From a9e4a6f875e7fe282c4e21af97a72ad97500015d Mon Sep 17 00:00:00 2001
From: Bryce Allen <bdallen@uchicago.edu>
Date: Tue, 14 Mar 2023 10:05:40 -0400
Subject: [PATCH] fortran: add gpuAllocatorClearCache

- requires a hack to clear cache for most common allocator types
- does not work if thrust backend is enabled
---
 include/gtensor/allocator.h       |  2 ++
 include/gtensor/backend_common.h  |  7 +++--
 include/gtensor/gtensor.h         | 49 +++++++++++++++++++++++++++++++
 src/fortran/gpu_api.cxx           |  2 ++
 src/fortran/gpu_api_interface.F90 |  3 ++
 5 files changed, 61 insertions(+), 2 deletions(-)

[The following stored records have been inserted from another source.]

/-!
# Route `KLProgramme` — ENGINE (stmt-HubbardSuperconductivity-20437 `KLRegimeEngineV17F2`), class #5 / row (X).2′ — cure «95v4» STAGE 2, layer 3/5 (ConvWD: member-2 PH masses discharged):
# **`pairTransferStep7_of_analytic_resolved_convWDS`** = `pairTransferStep7_of_analytic_resolved_convWD` (…Step7AnalyticResolvedConvWD, k3c1 lineage) with the 6–2 / born classes KEPT AS VALUE ROWS `RS₁ RS₂ R6₁ R6₂`
# (cell gate-hubbard-kl, seat hubbard-kl-k3c1-p1 g26, technique «composed-map remainder propagation»; for the self-located reading «(X).2′-HSUCC-SIX-LEG» on binder #4 `h5g″`,
# memo `HOME/hubbard-kl-k3c1-p1/g26/LOCATED-X2-HSUCC-SIX-LEG.md` §6; refines `pairTransferStep7_of_analytic_resolved_convWS`)

WHY.  The original layer carries the 6–2 / born classes as GLOBAL sups × masses (`M6 M2 η6 η2`, rows `W6₁ W6₂ WD₃`, terms `2·M6M2·W6ⱼ`, `2·(M6M2·WD₃ + (η6M2 + M6η2)·W6₂)`); downstream
they become binder #4's size rows `M6 ≤ c₆·U`, `η6 ≤ e₆·U·κD²`, which have no home at deep `n` (`c₆U ≥ M6 ≥ sup‖V6‖ ≳ 2U²/Λₙ`, located #24).  THIS FILE = the same layer, byte-identical
except that those classes ride through as the FUNCTION-VALUED VALUE ROWS of row 64 (`RS₁ RS₂` members' born triples, `R6₁ R6₂` the pair's difference triples; kernels inside the loop
sum, norm outside) — they are NOT discharged by any mass / envelope lemma: the scalar data per pair are `M4 η4` (+ this layer's own), the 6–2 function data `RS₁ RS₂ R6₁ R6₂` stay next
to the layer's remaining rows; `Ran`'s member terms read `(Λd)(½RH₁ x c + (βL²)⁻³·2·RS₁ x c) + RL₁ x c` (resp. `RS₂ c y`), `IΔ … + 2·(R6₁ x y + R6₂ x y)`.  Proof = the original's
(obtain / discharge / repack) with the four rows passed through.  Plumbing; nothing about the model's sizes is asserted; nothing asserts (X).2′, (X).3, (c), K3 or superconductivity.
0 kit · 0 lit.
-/


noncomputable section

namespace Summit.HubbardSuperconductivity.HubbardSuperconductivity.Theorems.KLRegimeSplit

set_option linter.dupNamespace false -- summit = problem name (single-conjunct summit), D-0017

open Finset Matrix Set Literature.MathematicalPhysics.QuantumLattice Literature.Probability.LatticeModels GrassmannAlgebra
open Literature.MathematicalPhysics.QuantumLattice.FermiRG
open Summit.HubbardSuperconductivity.HubbardSuperconductivity.Theorems.KLProgrammeCooperResummation
open Summit.HubbardSuperconductivity.HubbardSuperconductivity.Theorems.KLProgrammeLegKernels
open Summit.HubbardSuperconductivity.HubbardSuperconductivity.Theorems.TwoPointAssembly
open Summit.HubbardSuperconductivity.HubbardSuperconductivity.Theorems.DispersionFlow
open Summit.HubbardSuperconductivity.HubbardSuperconductivity.Theorems.KLRegimeWick
open Summit.HubbardSuperconductivity.HubbardSuperconductivity.Theorems.EngineV8

section Producer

diff --git a/include/gtensor/allocator.h b/include/gtensor/allocator.h
index fe989a05..a02b8b8d 100644
--- a/include/gtensor/allocator.h
+++ b/include/gtensor/allocator.h
@@ -99,6 +99,8 @@ struct caching_allocator : A
 
   GT_INLINE void construct(pointer) {}
 
+  // Note: thrust allocators have a non-static deallocate and this does not work
+  // if thrust is enabled
   static void clear_cache()
   {
     for (auto it = free_.begin(); it != free_.end(); it++) {
diff --git a/include/gtensor/backend_common.h b/include/gtensor/backend_common.h
index 85d39dc0..c44b82ff 100644
--- a/include/gtensor/backend_common.h
+++ b/include/gtensor/backend_common.h
@@ -267,8 +267,11 @@ struct wrap_allocator
   using pointer = gt::space_pointer<T, S>;
   using size_type = gt::size_type;
 
-  pointer allocate(size_type n) { return pointer(A::template allocate<T>(n)); }
-  void deallocate(pointer p, size_type n)
+  static pointer allocate(size_type n)
+  {
+    return pointer(A::template allocate<T>(n));
+  }
+  static void deallocate(pointer p, size_type n)
   {
     A::deallocate(gt::pointer_traits<pointer>::get(p));
   }
diff --git a/include/gtensor/gtensor.h b/include/gtensor/gtensor.h
index 58da5183..20c35306 100644
--- a/include/gtensor/gtensor.h
+++ b/include/gtensor/gtensor.h
@@ -942,6 +942,55 @@ decltype(auto) host_mirror(E& e)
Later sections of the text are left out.